# Homework Help: Reluctance in a cast steel ring

1. Mar 27, 2016

### DevonZA

1. The problem statement, all variables and given/known data
A coil of 450 turns is wound uniformly round a cast steel ring. The ring has a crosssectional area of 750mm2 and a mean circumference of 600mm.
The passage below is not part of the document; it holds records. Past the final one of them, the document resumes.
import Literature.NumberTheory.Sieve.CFSemigroupCountPowerSavingPrep
import HarnessLib

/-!
# Power saving for the congruence Frobenius-ball count of `Γ_A` at a fixed level, from operator bounds

[MageeOhWinter2019, Thm. 1 / Thm. 11] at a level `q`: `#{γ ∈ Γ_A : ‖γ‖_F ≤ R, γ ≡ ξ (q)} = c R^{2δ_A}/#SL₂(ℤ/qℤ) + O(K R^{2δ_A−ε})`.
This file PROVES the last step of [MageeOhWinter2019, §3.4] (after Prop. 17: the passage from the boundary renewal counts of
all suffixes of length `N ≍ log R` to the ball count, with the pressure controlling the suffix sum), in the form:

**Theorem** (`abs_cfCount_sub_le_of_operatorBound`). Fix `A` (`#A ≥ 2`, letters `≥ 1`), a level `q`, `0 ≤ σ₀ < σ₁ < δ_A`,
`0 ≤ κ < 2`, `M ≥ 0`. Assume the unit hypotheses (`1 − L_s` a unit for `Re s > σ₀`, `s ≠ δ_A`; `1 + L_s`, `1 − B_s` units for
`Re s > σ₀`) and the sup-norm bound `‖(H_op(u+it)(Φ₀^{-2(u+it)} ⊗ δ_1))_η(y)‖ ≤ M(1+|t|)^κ` on `σ₁ ≤ u ≤ δ_A+1` (`u+it ≠ δ_A`)
for the regular part `H_op` of the twisted resolvent (`cfTwHop`). Let `l` be bracketed by the per-suffix constants,
`|Γ_q|^{-1} L_N ≤ l ≤ |Γ_q|^{-1} U_N` for all even `N ≠ 0` with `η̄_N ≤ 1/16` (this holds for the limit
`l = lim cfCount A q ξ R / R^{2δ}` whenever it exists, e.g. for primitive twists: `bracket_of_tendsto`). Then for all `R ≥ 1`

  `|cfCount A q ξ R − l R^{2δ_A}| ≤ K(M) · R^{2δ_A − η}`,

with `η = cfPSExp A σ₁ > 0` depending only on `A, σ₁` and `K(M) = cfPSConst A … σ₁ κ M` AFFINE in `M` with coefficients depending
only on `A, σ₁, κ` (not on `q`, `ξ`) (`cfPSConst_eq_affine`).

**Theorem** (`uniformCounting_of_operatorBounds`): consequently, if the unit hypotheses hold and the sup-norm bound holds with
`M = K_c q^C` for all levels `q` coprime to some `Q₁` (the formal content of [MageeOhWinter2019, Thm. 4] in resolvent form), then the
conclusion of the named fact `MageeOhWinter2019_uniformCounting` holds for `A` (with `Q₀ = 6|b−a|Q₁`, the `q`-independent `c` of
Thm. 1, `ε = cfPSExp A σ₁`, exponent `C+1`). What remains unproved towards that fact is exactly this level-uniform operator input.

## References
* [MageeOhWinter2019] M. Magee, H. Oh, D. Winter, J. reine angew. Math. 753 (2019), §3.4 (after Prop. 17), Lemma 13, Thm. 4, Thm. 11.
-/

noncomputable section

open Complex Filter Set Metric Real
open scoped Topology MatrixGroups

namespace Literature.NumberTheory.Sieve

open Literature.NumberTheory.LFunctions

variable {A : Finset ℕ}

/-! ### Small combinatorial facts -/

/-- `#(Fin n → A) = #A ^ n`. [folklore] -/
theorem card_words_eq (n : ℕ) : ((Fintype.card (Fin n → A) : ℕ) : ℝ) = (A.card : ℝ) ^ n := by
  rw [Fintype.card_fun, Fintype.card_fin, Fintype.card_coe]; push_cast; ring

/-- `Σ_{n<N} k^n ≤ k^N` for `k ≥ 2`. [folklore] -/
theorem geom_sum_le_pow {k : ℝ} (hk : 2 ≤ k) (N : ℕ) : ∑ n ∈ Finset.range N, k ^ n ≤ k ^ N := by
  induction N with
  | zero => simp
  | succ N ih =>
    rw [Finset.sum_range_succ, pow_succ]
    nlinarith [pow_nonneg (by linarith : (0 : ℝ) ≤ k) N]

/-- The short words: `Σ_{n<N} N_n^{norm}(R; ξ) ≤ #A^N`. [folklore] -/
theorem sum_short_le (h2 : 2 ≤ A.card) (q : ℕ) (ξ : SL(2, ZMod q)) (N : ℕ) (R : ℝ) :
    ∑ n ∈ Finset.range N, cfLenNormCountC A q ξ n R ≤ (A.card : ℝ) ^ N := by
  refine (sum_cfLenNormCountC_le (A := A) q ξ N R).trans ?_
  rw [Finset.sum_congr rfl fun n _ => card_words_eq (A := A) n]
  exact geom_sum_le_pow (by exact_mod_cast h2) N

/-! ### The scaling factors `a₊(v)`, `a₋(v)` of the sandwich -/

variable (A) in
/-- `a₊(v) = e^{8η̄_N}/√C_v`. [cite: MageeOhWinter2019, Lemma 13] -/
def cfAPlus (N : ℕ) (v : Fin N → A) : ℝ :=
  Real.exp (8 * cfEtaBar N) / Real.sqrt (‖cfDenC (cfMat fun i => ((v i : A) : ℕ)) Complex.I‖ ^ 2)

variable (A) in
/-- `a₋(v) = e^{-5η̄_N}/√C_v`. [cite: MageeOhWinter2019, Lemma 13] -/
def cfAMinus (N : ℕ) (v : Fin N → A) : ℝ :=
  Real.exp (-(5 * cfEtaBar N)) / Real.sqrt (‖cfDenC (cfMat fun i => ((v i : A) : ℕ)) Complex.I‖ ^ 2)

/-- `a₊(v) ≥ 0`. [folklore] -/
theorem cfAPlus_nonneg (N : ℕ) (v : Fin N → A) : 0 ≤ cfAPlus A N v :=
  div_nonneg (Real.exp_pos _).le (Real.sqrt_nonneg _)

/-- `a₋(v) ≥ 0`. [folklore] -/
theorem cfAMinus_nonneg (N : ℕ) (v : Fin N → A) : 0 ≤ cfAMinus A N v :=
  div_nonneg (Real.exp_pos _).le (Real.sqrt_nonneg _)

/-- `a₋(v) ≤ a₊(v)`. [folklore] -/
theorem cfAMinus_le_cfAPlus (hA : ∀ a ∈ A, 1 ≤ a) (N : ℕ) (v : Fin N → A) : cfAMinus A N v ≤ cfAPlus A N v :=
  div_le_div_of_nonneg_right (Real.exp_le_exp.2 (by linarith [cfEtaBar_nonneg N])) (sqrt_Cv_pos A hA v).le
A flux of 0.825mWb is produced in the ring. (Given that H = 800At/m at that flux).
a.
Calculate the reluctance of the ring
b.
Calculate the current required to produce the given flux.

2. Relevant equations
Φ=BA
μ=B/H
S=l/μoμrA
Φ=F/S

3. The attempt at a solution
a.
Φ=BA
B=Φ/A
Flux density in ring: 0.825x10-3/750x10-6
= 1.1T

μ=B/H
=1.1/800
=1.375x10-3

S=l/μoμrA
=600x10-3/1.375x10-3x4πx10-7x750x10-6
=4.63x1011A/Wb

b. Φ=F/S
=0.825x10-3=mmf/4.63x1011
mmf=0.825x10-3x4.63x1011
=381975000A

These answers look very wrong to me but I am unsure where I have gone wrong?

2. Mar 27, 2016

### jwinter

If you are familiar with Ohm's law, then reluctance is analogous to resistance in a circuit, with electro-motive force (voltage) being analogous to magneto-motive force (ampere-turns) and resulting current flow (amperes) being analogous to magnetic flux (webers). The B-field that you may be more familiar with is flux density (webers/square meter), and the H-field (ampere-turns/meter) is analogous to the electric field (volts/metre).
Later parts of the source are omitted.